Ils soutiennent que :
- l’arrêté est entaché d’un vice de procédure tiré de la méconnaissance des articles R. 423-54 du code de l’urbanisme et R. 621-30 du code du patrimoine dès lors que le projet, situé à moins de 500 mètres d’un site protégé, devait être soumis à l’Architecte des Bâtiments de France ;
- le dossier de demande de permis de construire modificatif est incomplet dès lors que :
le plan de masse ne mentionne pas la longueur ni la largeur des constructions projetées, en méconnaissance de l’article R. 431-9 du code de l’urbanisme ;
la notice descriptive ne mentionne pas l’ensemble des modifications prévues, en méconnaissance de l’article R. 431-8 du code de l’urbanisme ;
il ne comporte pas de document graphique ou photographique au niveau de leur terrain ni de vue permettant d’apprécier précisément l’insertion du projet dans son environnement lointain, en méconnaissance des c) et d) de l’article R. 431-10 du code de l’urbanisme ;
il ne comporte pas l’étude de sécurité publique prévue à l’article R. 114-1 du code de l’urbanisme ;
- l’arrêté attaqué méconnaît l’article UC 3 du règlement du plan local d’urbanisme et l’article R. 111-2 du code de l’urbanisme ;
- il méconnaît l’article UC 11 du règlement du plan local d’urbanisme et l’article R. 111-27 du code de l’urbanisme ;
- il méconnaît l’article UC 13 du règlement du plan local d’urbanisme.
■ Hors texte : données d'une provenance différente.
import Summits.CriticalPhenomena.CardyFormulaZ2.Theorems.CardyBoundaryCoulombGasRectilinearCardyStubKernelWindowLawPart5
import Summits.CriticalPhenomena.CardyFormulaZ2.Theorems.CardyBoundaryCoulombGasRectilinearCardyStubKernelWindowLawPart4
import Summits.CriticalPhenomena.CardyFormulaZ2.Theorems.RectilinearCardy.Negative.RectilinearCardyReductions
import HarnessLib

/-!
# Stub `stub_kernelWindowLaw` of line `excursion-kernel-covariance`: the kernel window law
# (crux `RectilinearCardy`, stmt-CriticalPhenomena-5660, route `CardyBoundaryCoulombGas`)

The registered statement: for a rectilinear conformal rectangle `R = (Ω; a, b, c, d)` with flat marks,
a boundary correspondence `g` (datum of `stub_boundaryCorrespondence`), a holomorphic extension `w` of
the inverse uniformizer across the flat pieces (`stub_schwarzExtension`: `w(∂Ω(t)) = g t` at flat
`t ∈ [0, mark 3]`) and a normaliser `N > 0` with the UNIFORM POINT ASYMPTOTICS of the cube-root weight
on flat windows (`stub_kernelPointAsymptotics`, taken as hypothesis), there is ONE positive `c δ` with
`c δ · (rowMass R δ s - rowMass R δ s') → C(s) - C(s')` as `δ → 0⁺` for every fixed window `[s, s']` in
an admissible range, `C(s) = F(η(g a, g b, g s, g d))`.

Proof (parts 1–5 carry the pieces): `c δ = κ / N δ`, `κ = (cardyConst/3)|(x₁-x₀)(x₃-x₀)(x₃-x₁)|^{1/3}`,
`xᵢ = g(mark i)`. Enlarge the admissible range so that `[s, s']` is strictly inside (part 1); the
enlarged window is one straight side `{nrmC o = h}` (part 1, `kwl_exists_windowFrame`); the vertices
of `rowTail s ∖ rowTail s'` are the points of ONE lattice row whose feet are the lattice points of the
chord `[T s, T s']` of the side (part 2), so by the point asymptotics the renormalised window mass
`(Σ rowWeight)/N δ` is a Riemann sum of `Φ_w(x e + h ν)`, `Φ_w = |w′| (∏ᵢ |w - w(pt i)|²)^{-1/3}`, and
converges to `∫_chord Φ_w` (parts 3, 5); along the chord `w` is real (`= g`) and injective, so the
change of variables `y = w` gives `|∫_{g s}^{g s'} |(y-x₀)(y-x₁)(y-x₃)|^{-2/3} dy|` (part 4,
`kwl_side_integral`), and `C(s) - C(s')` is `κ` times the same integral (part 4,
`kwl_cardy_window_increment`, the integrated Cardy ODE of the landed `stub_betaRatioIdentity`).

[folklore] (Riemann sums + change of variables + beta calculus); no percolation or potential theory is
used beyond the hypotheses.
-/

noncomputable section

open Set Filter Topology Metric MeasureTheory
open Literature.Probability.RandomPlanarGeometry
open Literature.Probability.LatticeModels (Site meshPoint meshVertices meshVertices_finite dirichletGreen
  zdGraph Orient)
open Summit.CriticalPhenomena.CardyFormulaZ2.Theorems.RectilinearCardy.Negative (IsRectilinear)
open UpperHalfPlane (upperHalfPlaneSet)

namespace Summit.CriticalPhenomena.CardyFormulaZ2.Cruxes.RectilinearCardy.ExcursionKernelCovariance

/-- The continuum point kernel at a REAL value `y` of `w`, with real pole values `xᵢ`:
`(∏ᵢ |y - xᵢ|²)^{-1/3} = |(y-x₀)(y-x₁)(y-x₃)|^{-2/3}`. [folklore] -/
theorem kwl_kernel_real (y x₀ x₁ x₃ : ℝ) :
    (‖((y : ℝ) : ℂ) - ((x₀ : ℝ) : ℂ)‖ ^ 2 * ‖((y : ℝ) : ℂ) - ((x₁ : ℝ) : ℂ)‖ ^ 2 *
        ‖((y : ℝ) : ℂ) - ((x₃ : ℝ) : ℂ)‖ ^ 2) ^ (-(1 / 3 : ℝ)) =
      |(y - x₀) * (y - x₁) * (y - x₃)| ^ (-(2 / 3 : ℝ)) := by
  have hn : ∀ a : ℝ, ‖((y : ℝ) : ℂ) - ((a : ℝ) : ℂ)‖ = |y - a| := fun a => by
    rw [← Complex.ofReal_sub, Complex.norm_real, Real.norm_eq_abs]
  rw [hn, hn, hn, show |y - x₀| ^ 2 * |y - x₁| ^ 2 * |y - x₃| ^ 2 =
    |(y - x₀) * (y - x₁) * (y - x₃)| ^ 2 by rw [abs_mul, abs_mul]; ring]
  rw [show (-(2 / 3 : ℝ)) = 2 * (-(1 / 3 : ℝ)) by norm_num, Real.rpow_mul (abs_nonneg _),
    Real.rpow_two]

/-- **Stub `stub_kernelWindowLaw` (registered statement, verbatim): the kernel window law from the
uniform point asymptotics.** See the module docstring for the proof. [folklore] -/
theorem stub_kernelWindowLaw :
    ∀ R : ConformalRectangle, IsRectilinear R → (∀ i : Fin 4, ∃ r : ℝ, 0 < r ∧ FlatNear R (R.pt i) r) →
      ∀ (φ : ConformalEquiv upperHalfPlaneSet R.carrier) (g : ℝ → ℝ) (S₀ S : ℝ) (w₀ : ℂ → ℂ),
        S₀ < 0 → R.mark 3 < S → S < 1 → S < S₀ + 1 →
        ContinuousOn g (Icc S₀ S) → (StrictMonoOn g (Icc S₀ S) ∨ StrictAntiOn g (Icc S₀ S)) →
        (∀ t ∈ Icc S₀ S, φ.HasBoundaryValue (g t) (R.boundary t)) →
        EqOn w₀ φ.symm R.carrier → ContinuousOn w₀ (R.carrier ∪ R.boundary '' Icc S₀ S) →
        (∀ t ∈ Icc S₀ S, w₀ (R.boundary t) = g t) →
        ∀ (U : Set ℂ) (w : ℂ → ℂ), IsOpen U → R.carrier ⊆ U →
          (∀ t ∈ Icc (0 : ℝ) (R.mark 3), (∃ r : ℝ, 0 < r ∧ FlatNear R (R.boundary t) r) →
            R.boundary t ∈ U ∧ w (R.boundary t) = g t) →
          DifferentiableOn ℂ w U → BijOn w R.carrier {z : ℂ | 0 < z.im} → EqOn w φ.symm R.carrier →
          ∀ N : ℝ → ℝ, (∀ δ, 0 < N δ) →
            (∀ σ σ' : ℝ, AdmissibleRange R σ σ' → R.boundary '' Icc σ σ' ⊆ U →
              (∀ τ ∈ Icc σ σ', w (R.boundary τ) ≠ w (R.pt 0) ∧ w (R.boundary τ) ≠ w (R.pt 1) ∧
                w (R.boundary τ) ≠ w (R.pt 3)) →
              ∀ ε : ℝ, 0 < ε → ∀ᶠ δ in 𝓝[>] (0 : ℝ), ∀ v ∈ boundaryRow R δ, ∀ τ ∈ Icc σ σ',
                dist (meshPoint δ v) (R.boundary τ) ≤ 4 * δ →
                  |rowWeight R δ v / (δ * N δ) -
                      ‖deriv w (R.boundary τ)‖ *
                        (‖w (R.boundary τ) - w (R.pt 0)‖ ^ 2 * ‖w (R.boundary τ) - w (R.pt 1)‖ ^ 2 *
                            ‖w (R.boundary τ) - w (R.pt 3)‖ ^ 2) ^ (-(1 / 3 : ℝ))| ≤ ε) →
            ∃ c : ℝ → ℝ, (∀ δ, 0 < c δ) ∧
              ∀ σ σ' : ℝ, AdmissibleRange R σ σ' → ∀ s s' : ℝ, σ ≤ s → s ≤ s' → s' ≤ σ' →
                Tendsto (fun δ => c δ * (rowMass R δ s - rowMass R δ s')) (𝓝[>] 0)
                  (𝓝 (cardyFunction (crossRatio ![g (R.mark 0), g (R.mark 1), g s, g (R.mark 3)]) -
                    cardyFunction (crossRatio ![g (R.mark 0), g (R.mark 1), g s', g (R.mark 3)]))) := by
  intro R _ hF φ g S₀ S _ hS₀ h3S _ _ _ hgm _ _ _ _ U w hUo _ hflatU hwd _ _ N hNpos hN
  -- order bookkeeping
  have h01 : R.mark 0 < R.mark 1 := R.strictMono_mark (show (0 : Fin 4) < 1 by decide)
  have h13 : R.mark 1 < R.mark 3 := R.strictMono_mark (show (1 : Fin 4) < 3 by decide)
  have hm0 : 0 ≤ R.mark 0 := (R.mark_mem 0).1
  have hI : ∀ t : ℝ, 0 ≤ t → t ≤ R.mark 3 → t ∈ Icc S₀ S := fun t ht0 ht3 =>
    ⟨by linarith, by linarith⟩
  have hginj : InjOn g (Icc S₀ S) := hgm.elim StrictMonoOn.injOn StrictAntiOn.injOn
  have hmk : ∀ i : Fin 4, R.mark i ∈ Icc (0 : ℝ) (R.mark 3) := fun i =>
    ⟨(R.mark_mem i).1, R.strictMono_mark.monotone (Fin.le_last i)⟩
  have hwpt : ∀ i : Fin 4, w (R.pt i) = g (R.mark i) := fun i => (hflatU (R.mark i) (hmk i) (hF i)).2
  have hmkI : ∀ i : Fin 4, R.mark i ∈ Icc S₀ S := fun i => hI _ (hmk i).1 (hmk i).2
  -- the constant `κ` and the normalising family `c δ = κ / N δ`
  set κ : ℝ := cardyConst / 3 *
    |(g (R.mark 1) - g (R.mark 0)) * (g (R.mark 3) - g (R.mark 0)) * (g (R.mark 3) - g (R.mark 1))| ^
      (1 / 3 : ℝ) with hκ
  have hκpos : 0 < κ :=
    kwl_kappa_pos (fun h => h01.ne (hginj (hmkI 0) (hmkI 1) h))
      (fun h => (h01.trans h13).ne (hginj (hmkI 0) (hmkI 3) h)) (fun h => h13.ne (hginj (hmkI 1) (hmkI 3) h))
  refine ⟨fun δ => κ / N δ, fun δ => div_pos hκpos (hNpos δ), ?_⟩
  intro σ σ' hadm s s' hs hss' hs'
  rcases hss'.eq_or_lt with rfl | hlt
  · simp only [sub_self, mul_zero]; exact tendsto_const_nhds
  -- enlarge the range and straighten the window
  obtain ⟨σ₁, σ₁', hadm₁, hσ₁s, hs'σ₁'⟩ := kwl_exists_admissible_enlarge R hadm hs hss' hs'
  have h1 : R.mark 1 < σ₁ := hadm₁.1
  have h3 : σ₁' < R.mark 3 := hadm₁.2.2.1
  obtain ⟨o, h, r, hr, hW⟩ := kwl_exists_windowFrame R hadm₁
  have hh : ∀ t ∈ Icc σ₁ σ₁', Orient.nrmC o (R.boundary t) = h := fun t ht => (hW t ht).1
  have hcl : ∀ t ∈ Icc σ₁ σ₁', ∀ z, dist z (R.boundary t) < r →
      (z ∈ closure R.carrier ↔ h ≤ Orient.nrmC o z) := fun t ht => (hW t ht).2.1
  have hop : ∀ t ∈ Icc σ₁ σ₁', ∀ z, dist z (R.boundary t) < r →
      (z ∈ R.carrier ↔ h < Orient.nrmC o z) := fun t ht => (hW t ht).2.2
  -- window points are flat: they lie in `U` and `w = g` there
  have hwin : ∀ t ∈ Icc σ₁ σ₁', R.boundary t ∈ U ∧ w (R.boundary t) = g t := by
    intro t ht
    obtain ⟨-, -, -, ρ, hρ, hfl⟩ := hadm₁
    exact hflatU t ⟨by linarith [ht.1], by linarith [ht.2]⟩ ⟨ρ, hρ, hfl t ht⟩
  have hwinI : ∀ t ∈ Icc σ₁ σ₁', t ∈ Icc S₀ S := fun t ht => hI t (by linarith [ht.1]) (by linarith [ht.2])
  have hwinU : R.boundary '' Icc σ₁ σ₁' ⊆ U := by
    rintro _ ⟨t, ht, rfl⟩; exact (hwin t ht).1
  have hsep : ∀ τ ∈ Icc σ₁ σ₁', w (R.boundary τ) ≠ w (R.pt 0) ∧ w (R.boundary τ) ≠ w (R.pt 1) ∧
      w (R.boundary τ) ≠ w (R.pt 3) := by
    intro τ hτ
    rw [(hwin τ hτ).2, hwpt 0, hwpt 1, hwpt 3]
    refine ⟨fun heq => ?_, fun heq => ?_, fun heq => ?_⟩
    · have := hginj (hwinI τ hτ) (hmkI 0) (Complex.ofReal_injective heq); linarith [hτ.1]
    · have := hginj (hwinI τ hτ) (hmkI 1) (Complex.ofReal_injective heq); linarith [hτ.1]
    · have := hginj (hwinI τ hτ) (hmkI 3) (Complex.ofReal_injective heq); linarith [hτ.2]
  -- the continuum point kernel and the point asymptotics on the enlarged range
  set Φ : ℂ → ℝ := fun z => ‖deriv w z‖ *
    (‖w z - w (R.pt 0)‖ ^ 2 * ‖w z - w (R.pt 1)‖ ^ 2 * ‖w z - w (R.pt 3)‖ ^ 2) ^ (-(1 / 3 : ℝ)) with hΦ
  have hNΦ : ∀ ε : ℝ, 0 < ε → ∀ᶠ δ in 𝓝[>] (0 : ℝ), ∀ v ∈ boundaryRow R δ, ∀ τ ∈ Icc σ₁ σ₁',
      dist (meshPoint δ v) (R.boundary τ) ≤ 4 * δ →
        |rowWeight R δ v / (δ * N δ) - Φ (R.boundary τ)| ≤ ε :=
    hN σ₁ σ₁' hadm₁ hwinU hsep
  -- the chord of the window
  set T : ℝ → ℝ := fun t => Orient.tngC o (R.boundary t) with hT
  set P : ℝ → ℂ := fun x => ((x : ℝ) : ℂ) * Orient.e o + ((h : ℝ) : ℂ) * Orient.ν o with hP
  set α : ℝ := T s ⊓ T s' with hα
  set β : ℝ := T s ⊔ T s' with hβ
  have hsI : s ∈ Icc σ₁ σ₁' := ⟨hσ₁s.le, hlt.le.trans hs'σ₁'.le⟩
  have hs'I : s' ∈ Icc σ₁ σ₁' := ⟨hσ₁s.le.trans hlt.le, hs'σ₁'.le⟩
  have hTne : T s ≠ T s' := fun heq => hlt.ne (kwl_injOn_tng R h1 h3 hh hsI hs'I heq)
  have hαβ : α < β := by
    rcases lt_or_gt_of_ne hTne with hlt' | hlt'
    · rw [hα, hβ, inf_eq_left.2 hlt'.le, sup_eq_right.2 hlt'.le]; exact hlt'
    · rw [hα, hβ, inf_eq_right.2 hlt'.le, sup_eq_left.2 hlt'.le]; exact hlt'
  have hchord : ∀ x ∈ Icc α β, ∃ u ∈ Icc s s', T u = x ∧ R.boundary u = P x := fun x hx =>
    kwl_exists_param_of_mem_uIcc R hlt.le (fun t ht => hh t ⟨hσ₁s.le.trans ht.1, ht.2.trans hs'σ₁'.le⟩) hx
  have huI : ∀ u ∈ Icc s s', u ∈ Icc σ₁ σ₁' := fun u hu => ⟨hσ₁s.le.trans hu.1, hu.2.trans hs'σ₁'.le⟩
  have hPU : ∀ x ∈ Icc α β, P x ∈ U := fun x hx => by
    obtain ⟨u, hu, -, hbu⟩ := hchord x hx
    rw [← hbu]; exact (hwin u (huI u hu)).1
  have hPg : ∀ x ∈ Icc α β, ∃ u ∈ Icc s s', T u = x ∧ R.boundary u = P x ∧ w (P x) = g u :=
    fun x hx => by
    obtain ⟨u, hu, hTu, hbu⟩ := hchord x hx
    exact ⟨u, hu, hTu, hbu, by rw [← hbu]; exact (hwin u (huI u hu)).2⟩
  have hreal : ∀ x ∈ Icc α β, (w (P x)).im = 0 := fun x hx => by
    obtain ⟨u, -, -, -, hwu⟩ := hPg x hx
    rw [hwu, Complex.ofReal_im]
  have hinj : InjOn (fun x : ℝ => (w (P x)).re) (Icc α β) := by
    intro x hx x' hx' heq
    obtain ⟨u, hu, hTu, -, hwu⟩ := hPg x hx
    obtain ⟨u', hu', hTu', -, hwu'⟩ := hPg x' hx'
    simp only at heq
    rw [hwu, hwu', Complex.ofReal_re, Complex.ofReal_re] at heq
    have := hginj (hwinI u (huI u hu)) (hwinI u' (huI u' hu')) heq
    rw [← hTu, ← hTu', this]
  -- the beta weight and its continuity on the real image of the chord
  set G : ℝ → ℝ := fun y =>
    |(y - g (R.mark 0)) * (y - g (R.mark 1)) * (y - g (R.mark 3))| ^ (-(2 / 3 : ℝ)) with hG
  have hG0 : ∀ y, 0 ≤ G y := fun y => Real.rpow_nonneg (abs_nonneg _) _
  have hGc : ContinuousOn G ((fun x : ℝ => (w (P x)).re) '' Icc α β) := by
    refine kwl_continuousOn_omega ?_
    rintro _ ⟨x, hx, rfl⟩
    obtain ⟨u, hu, -, -, hwu⟩ := hPg x hx
    simp only
    rw [hwu, Complex.ofReal_re]
    have huS := hwinI u (huI u hu)
    exact ⟨fun heq => by have := hginj huS (hmkI 0) heq; linarith [hu.1],
      fun heq => by have := hginj huS (hmkI 1) heq; linarith [hu.1],
      fun heq => by have := hginj huS (hmkI 3) heq; linarith [hu.2]⟩
  -- on the chord, `Φ ∘ P = |w′ ∘ P| · G(Re w ∘ P)`
  have hΦP : ∀ x ∈ Icc α β, Φ (P x) = ‖deriv w (P x)‖ * G ((w (P x)).re) := by
    intro x hx
    obtain ⟨u, -, -, -, hwu⟩ := hPg x hx
    simp only [hΦ, hG]
    rw [hwu, hwpt 0, hwpt 1, hwpt 3, Complex.ofReal_re, kwl_kernel_real]
  -- `Φ ∘ P` is continuous on the chord
  have hPc : Continuous P := by rw [hP]; fun_prop
  have hΦc : ContinuousOn (fun x : ℝ => Φ (P x)) (Icc α β) := by
    intro x hx
    obtain ⟨u, hu, -, hbu, -⟩ := hPg x hx
    have hxU : P x ∈ U := hPU x hx
    have hwc : ContinuousAt (fun y : ℝ => w (P y)) x :=
      (hwd.differentiableAt (hUo.mem_nhds hxU)).continuousAt.comp hPc.continuousAt
    have hdc : ContinuousAt (fun y : ℝ => deriv w (P y)) x :=
      ((hwd.analyticOnNhd hUo).deriv.continuousOn.continuousAt (hUo.mem_nhds hxU)).comp
        hPc.continuousAt
    obtain ⟨hn0, hn1, hn3⟩ := hsep u (huI u hu)
    rw [hbu] at hn0 hn1 hn3
    have hp0 := norm_pos_iff.2 (sub_ne_zero.2 hn0)
    have hp1 := norm_pos_iff.2 (sub_ne_zero.2 hn1)
    have hp3 := norm_pos_iff.2 (sub_ne_zero.2 hn3)
    have hbase : 0 < ‖w (P x) - w (R.pt 0)‖ ^ 2 * ‖w (P x) - w (R.pt 1)‖ ^ 2 *
        ‖w (P x) - w (R.pt 3)‖ ^ 2 := by positivity
    exact (hdc.norm.mul (((((hwc.sub continuousAt_const).norm.pow 2).mul
      ((hwc.sub continuousAt_const).norm.pow 2)).mul
      ((hwc.sub continuousAt_const).norm.pow 2)).rpow_const (Or.inl hbase.ne'))).continuousWithinAt
  -- part 5: the renormalised window mass converges to the side integral of `Φ`
  have hlim := kwl_window_sum_tendsto R h1 hσ₁s hlt hs'σ₁' h3 hr hh hcl hop (N := N) (Φ := Φ) hNΦ hΦc
  -- part 4: the side integral is the beta integral between `g s` and `g s'`
  have hPs : ∀ t ∈ Icc s s', w (P (T t)) = g t := fun t ht => by
    rw [show P (T t) = R.boundary t from (kwl_eq_combo_of_nrmC (hh t (huI t ht))).symm]
    exact (hwin t (huI t ht)).2
  have hint : ∫ x in α..β, Φ (P x) = |∫ y in g s..g s', G y| := by
    rw [intervalIntegral.integral_congr fun x hx => hΦP x (by rwa [uIcc_of_le hαβ.le] at hx),
      kwl_side_integral hUo hwd (Orient.norm_e o) hαβ hPU hreal hinj hGc hG0]
    rcases le_total (T s) (T s') with hle | hle
    · rw [show α = T s from inf_eq_left.2 hle, show β = T s' from sup_eq_right.2 hle,
        hPs s ⟨le_rfl, hlt.le⟩, hPs s' ⟨hlt.le, le_rfl⟩, Complex.ofReal_re, Complex.ofReal_re]
    · rw [show α = T s' from inf_eq_right.2 hle, show β = T s from sup_eq_left.2 hle,
        hPs s ⟨le_rfl, hlt.le⟩, hPs s' ⟨hlt.le, le_rfl⟩, Complex.ofReal_re, Complex.ofReal_re,
        intervalIntegral.integral_symm, abs_neg]
  -- part 4: the increment of the continuum tail is `κ` times the same integral
  have hC : cardyFunction (crossRatio ![g (R.mark 0), g (R.mark 1), g s, g (R.mark 3)]) -
      cardyFunction (crossRatio ![g (R.mark 0), g (R.mark 1), g s', g (R.mark 3)]) =
      κ * |∫ y in g s..g s', G y| := by
    rw [hκ, hG]
    exact kwl_cardy_window_increment hgm (hmkI 0) (hmkI 1) (hmkI 3) (hwinI s hsI) (hwinI s' hs'I)
      h01 (h1.trans hσ₁s) hlt.le (hs'σ₁'.trans h3)
  -- conclusion
  have hmass : ∀ δ : ℝ, κ / N δ * (rowMass R δ s - rowMass R δ s') =
      κ * ((∑ v ∈ rowTail R δ s \ rowTail R δ s', rowWeight R δ v) / N δ) := by
    intro δ
    rw [rowMass_sub_eq_sum_sdiff R δ (h1.le.trans hσ₁s.le) hlt.le (hs'σ₁'.le.trans h3.le)]
    ring
  simp_rw [hmass]
  rw [hC, ← hint]
  exact hlim.const_mul κ

end Summit.CriticalPhenomena.CardyFormulaZ2.Cruxes.RectilinearCardy.ExcursionKernelCovariance

end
Par un mémoire en défense, enregistré le 17 janvier 2025, la commune du Plessis-Robinson, représentée par Me Marceau, conclut au rejet de la requête et à ce qu’une somme de 5 000 euros soit mise à la charge des requérants au titre de l’article L. 761-1 du code de justice administrative.
Elle soutient que :
- à titre principal, la requête est irrecevable en l’absence d’intérêt pour agir des requérants à l’encontre du permis de construire modificatif ;
- à titre subsidiaire, les moyens soulevés par les requérants sont infondés.
Par une ordonnance du 18 septembre 2025, la clôture de l’instruction a été fixée au 3 octobre 2025.
Vu les autres pièces du dossier.
Vu :
- le code de l’urbanisme ;
- le code de justice administrative.
Les parties ont été régulièrement averties du jour de l’audience.
Ont été entendus au cours de l’audience publique :
- le rapport de Mme David-Brochen,
- les conclusions de Mme Gay-Heuzey, rapporteure publique,
- et les observations de Me Lopez-Longueville, représentant la commune du Plessis-Robinson.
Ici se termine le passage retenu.